Segment Open

import Literature.NumberTheory.EllipticCurves.Smith2016.CongruentNumberBSDSelmerRankTwo
import Literature.NumberTheory.EllipticCurves.BSDSelmerCMPConverseBSDTripleProofs
import Literature.NumberTheory.EllipticCurves.BSDSelmerCMPConverseRankOneProofs
import Literature.NumberTheory.EllipticCurves.BSDRankZeroDensityProofs
import HarnessLib

/-!
# Smith 2016, Cor. 1.3 (PRE) follows from Burungale–Tian 2026 + Burungale–Flach 2024 (refereed)

Sibling *proofs* file (theorems only: no definition, no named fact, no instance) of
`Literature.NumberTheory.EllipticCurves.Smith2016.CongruentNumberBSDSelmerRankTwo`, whose named
fact `Smith2016.cor13_bsd_of_selmerRankTwo` transcribes A. Smith, *The congruent numbers have
positive natural density*, arXiv:1603.08479 (2016), **Cor. 1.3** (first sentence): for positive
squarefree `n` with `#Sel^{(2)}(E^{(n)}/ℚ) = 4`, the congruent number curve
`E^{(n)} : y² = x³ − n²x` satisfies the full Birch–Swinnerton-Dyer statement (`BSDTriple`). The
source is an arXiv PREPRINT (its own proof: Tian–Yuan–Zhang's parity of `𝓛`, Monsky matrices,
Rubin's main conjecture for odd `p`, Waldspurger).

This file proves that the SAME statement is a consequence of two REFEREED theorems, both nodes of
the tree as named facts and both admitting the prime `2`:

* `burungaleTian_analyticRank_eq_zero_of_selmerCorank_eq_zero_of_hasCM` — Burungale–Tian, Ann. of
  Math. (2) 203 (2026) Thm. 1.1 ("Let `p` be a prime"; applied by the authors themselves at `p = 2`
  to `E^{(n)}: ny² = x³ − x`, proof of their Thm. 1.2): CM and `corank_{ℤ_p} Sel_{p^∞}(E/ℚ) = 0`
  give `ord_{s=1} L(E, s) = 0`;
* `bsdTriple_of_hasCM_of_L_one_ne_zero` (bsd.S28) — Burungale–Flach, Camb. J. Math. 12 (2024)
  Cor. 2 with the sentence "Any CM elliptic curve `E/ℚ` with `L(E/ℚ,1) ≠ 0` satisfies the
  assumptions of Corollary 2" and their Cor. 3 (the congruent number family itself);

through the composition `bsdTriple_of_hasCM_of_mordellWeilRank_eq_zero_of_finite_shaPrimary`
(`BSDSelmerCMPConverseBSDTripleProofs`: CM + `rank E(ℚ) = 0` + `Ш(E/ℚ)[p^∞]` finite at ONE prime
⟹ `BSDTriple`, via Deuring–Hecke `hasEntireLFunction_of_j_mem_maximalCMJInvariants`) and the
descent count `#Sel^{(2)} = 2^{rank} · #E(ℚ)[2] · #Ш[2]` (Silverman X.4.2;
`WeierstrassCurve.natCard_selmerGroup_eq`): with `#E^{(n)}(ℚ)[2] = 4`
(`Smith2016.natCard_torsionBy_two_congruentNumberCurve`) the hypothesis `#Sel^{(2)} = 4` forces
`rank = 0` (`Smith2016.mordellWeilRank_eq_zero_of_card_selmerGroup_two`) and `Ш[2] = 0`, hence
`Ш[2^∞] = 0` (`primaryComponent_sha_eq_bot_of_inf_torsionBy_eq_bot`).

Statements:
* `Smith2016.primaryComponent_sha_two_eq_bot_of_card_selmerGroup_two` — `#Sel^{(2)}(E^{(n)}) = 4`
  ⟹ `Ш(E^{(n)}/ℚ)[2^∞] = 0` (tree theorems only);
* `Smith2016.cor13_bsd_of_selmerRankTwo_of_burungaleTian_of_burungaleFlach` — the named fact
  `cor13_bsd_of_selmerRankTwo` from `hBT`, `hH` (Deuring–Hecke), `hBF`;
* `Smith2016.cor13_bsd_of_selmerRankTwo_of_burungaleTian_of_burungaleFlach_of_hasEntireLFunction_rat`
  — the same with the modularity leaf `hasEntireLFunction_rat` in place of Deuring–Hecke.

So the registry tier of Cor. 1.3 (PRE) is immaterial for consumers: `(h : cor13_bsd_of_selmerRankTwo)`
is supplied by `cor13_bsd_of_selmerRankTwo_of_burungaleTian_of_burungaleFlach hBT hH hBF` from
refereed facts. Nothing here is specific to Smith's family beyond `j = 1728` (CM) and full rational
`2`-torsion; the general statement is `bsdTriple_of_hasCM_of_mordellWeilRank_eq_zero_of_finite_shaPrimary`.

References: A. Smith, arXiv:1603.08479, Cor. 1.3; A. A. Burungale, Y. Tian, Ann. of Math. (2) 203
(2026), Thm. 1.1 and proof of Thm. 1.2; A. Burungale, M. Flach, Camb. J. Math. 12 (2024), Cor. 2,
Cor. 3; J. H. Silverman, *AEC*, Thm. X.4.2.
-/

noncomputable section

open scoped Classical AddSubgroup

open WeierstrassCurve Literature.NumberTheory.EllipticCurves

namespace Literature.NumberTheory.EllipticCurves.Smith2016

/-- **`#Sel^{(2)}(E^{(n)}/ℚ) = 4 ⟹ Ш(E^{(n)}/ℚ)[2^∞] = 0`** (`n ≠ 0`): the descent count
`#Sel^{(2)} = 2^{rank} · #E(ℚ)[2] · #(Ш ⊓ H¹(ℚ,E)[2])` (`WeierstrassCurve.natCard_selmerGroup_eq`,
Silverman X.4.2(a)) with `rank = 0` (`mordellWeilRank_eq_zero_of_card_selmerGroup_two`) and
`#E^{(n)}(ℚ)[2] = 4` (`natCard_torsionBy_two_congruentNumberCurve`) leaves `#Ш[2] = 1`, and a
`2`-primary group without `2`-torsion is trivial
(`primaryComponent_sha_eq_bot_of_inf_torsionBy_eq_bot`). [cite: SilvermanAEC2009, Thm. X.4.2] -/
theorem primaryComponent_sha_two_eq_bot_of_card_selmerGroup_two {n : ℕ} (hn : n ≠ 0)
    (h : Nat.card ((congruentNumberCurve n).selmerGroup 2) = 4) :
    haveI := isElliptic_congruentNumberCurve hn
    AddCommGroup.primaryComponent (congruentNumberCurve n).sha 2 = ⊥ := by
  haveI := isElliptic_congruentNumberCurve hn
  haveI : Fact (Nat.Prime 2) := ⟨Nat.prime_two⟩
  have hr : (congruentNumberCurve n).mordellWeilRank = 0 :=
    mordellWeilRank_eq_zero_of_card_selmerGroup_two hn h
  have hsel : Nat.card ((congruentNumberCurve n).selmerGroup ((2 : ℕ) : ℤ)) = 4 := by
    simpa only [Nat.cast_ofNat] using h
  -- the descent count `#Sel^(2) = 2^rank · #E(ℚ)[2] · #(Ш ⊓ H¹(ℚ,E)[2])` (Silverman X.4.2(a))
  have hcard := (congruentNumberCurve n).natCard_selmerGroup_eq (n := 2) two_ne_zero
  rw [hsel, hr, pow_zero, one_mul] at hcard
  -- `4 = #E(ℚ)[2] · #(Ш ⊓ H¹(ℚ,E)[2])` with `#E(ℚ)[2] = 4`; the generic count carries the classical
  -- `DecidableEq` on the base field inside `E(ℚ)`, bridged by `convert` (a subsingleton)
  have aux : ∀ {T S : ℕ}, 4 = T * S → T = 4 → S = 1 := by
    intro T S hTS hT
    subst hT
    omega
  have hone := aux hcard (by convert natCard_torsionBy_two_congruentNumberCurve hn; norm_num)
  exact primaryComponent_sha_eq_bot_of_inf_torsionBy_eq_bot (congruentNumberCurve n) 2
    (AddSubgroup.eq_bot_of_card_eq _ hone)

/-- **Smith 2016, Cor. 1.3 from refereed facts**: the named fact `cor13_bsd_of_selmerRankTwo`
(arXiv:1603.08479 Cor. 1.3, a preprint) follows from Burungale–Tian, Ann. of Math. 203 (2026)
Thm. 1.1 at `p = 2` (`hBT`), the Deuring–Hecke continuation (`hH`) and Burungale–Flach, Camb. J.
Math. 12 (2024) Cor. 2 (`hBF` = bsd.S28): `#Sel^{(2)}(E^{(n)}) = 4` gives `rank E^{(n)}(ℚ) = 0` and
`Ш(E^{(n)}/ℚ)[2^∞] = 0`, and `E^{(n)}` has CM by `ℤ[i]` (`LiLiuTian2024.hasCM_congruentNumberCurve`),
so `bsdTriple_of_hasCM_of_mordellWeilRank_eq_zero_of_finite_shaPrimary` applies at `p = 2`.
[cite: Smith2016CongruentDensity, Cor. 1.3] [cite: BurungaleTian2026, Thm. 1.1]
[cite: BurungaleFlach2024, Thm 1.1 and Cor. 2] -/
theorem cor13_bsd_of_selmerRankTwo_of_burungaleTian_of_burungaleFlach
    (hBT : burungaleTian_analyticRank_eq_zero_of_selmerCorank_eq_zero_of_hasCM)
    (hH : hasEntireLFunction_of_j_mem_maximalCMJInvariants)
    (hBF : bsdTriple_of_hasCM_of_L_one_ne_zero) :
    cor13_bsd_of_selmerRankTwo := by
  intro n _ _ hsq hsel
  have hn : n ≠ 0 := Squarefree.ne_zero hsq
  haveI : Fact (Nat.Prime 2) := ⟨Nat.prime_two⟩
  have hbot := primaryComponent_sha_two_eq_bot_of_card_selmerGroup_two hn hsel
  have hfin : Finite (AddCommGroup.primaryComponent (congruentNumberCurve n).sha 2) := by
    rw [hbot]; infer_instance
  exact bsdTriple_of_hasCM_of_mordellWeilRank_eq_zero_of_finite_shaPrimary hBT hH hBF
    (congruentNumberCurve n) (LiLiuTian2024.hasCM_congruentNumberCurve n) 2
    (mordellWeilRank_eq_zero_of_card_selmerGroup_two hn hsel) hfin

/-- `cor13_bsd_of_selmerRankTwo_of_burungaleTian_of_burungaleFlach` with the modularity leaf
`hasEntireLFunction_rat` in place of the Deuring–Hecke leaf.
[cite: Smith2016CongruentDensity, Cor. 1.3] [cite: BurungaleTian2026, Thm. 1.1]
[cite: BurungaleFlach2024, Thm 1.1 and Cor. 2] [cite: BCDTJAMS2001, Theorem A] -/
theorem cor13_bsd_of_selmerRankTwo_of_burungaleTian_of_burungaleFlach_of_hasEntireLFunction_rat
    (hBT : burungaleTian_analyticRank_eq_zero_of_selmerCorank_eq_zero_of_hasCM)
    (hmod : hasEntireLFunction_rat) (hBF : bsdTriple_of_hasCM_of_L_one_ne_zero) :
    cor13_bsd_of_selmerRankTwo :=
  cor13_bsd_of_selmerRankTwo_of_burungaleTian_of_burungaleFlach hBT
    (hasEntireLFunction_of_j_mem_maximalCMJInvariants_of_hasEntireLFunction_rat hmod) hBF

end Literature.NumberTheory.EllipticCurves.Smith2016

end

Segment Closed

All that should be written out is the stretch of lines above between the one holding "have hone := aux" and the one holding "Cor. 1.3 from", inclusive, exactly as given.

  have hone := aux hcard (by convert natCard_torsionBy_two_congruentNumberCurve hn; norm_num)
  exact primaryComponent_sha_eq_bot_of_inf_torsionBy_eq_bot (congruentNumberCurve n) 2
    (AddSubgroup.eq_bot_of_card_eq _ hone)

/-- **Smith 2016, Cor. 1.3 from refereed facts**: the named fact `cor13_bsd_of_selmerRankTwo`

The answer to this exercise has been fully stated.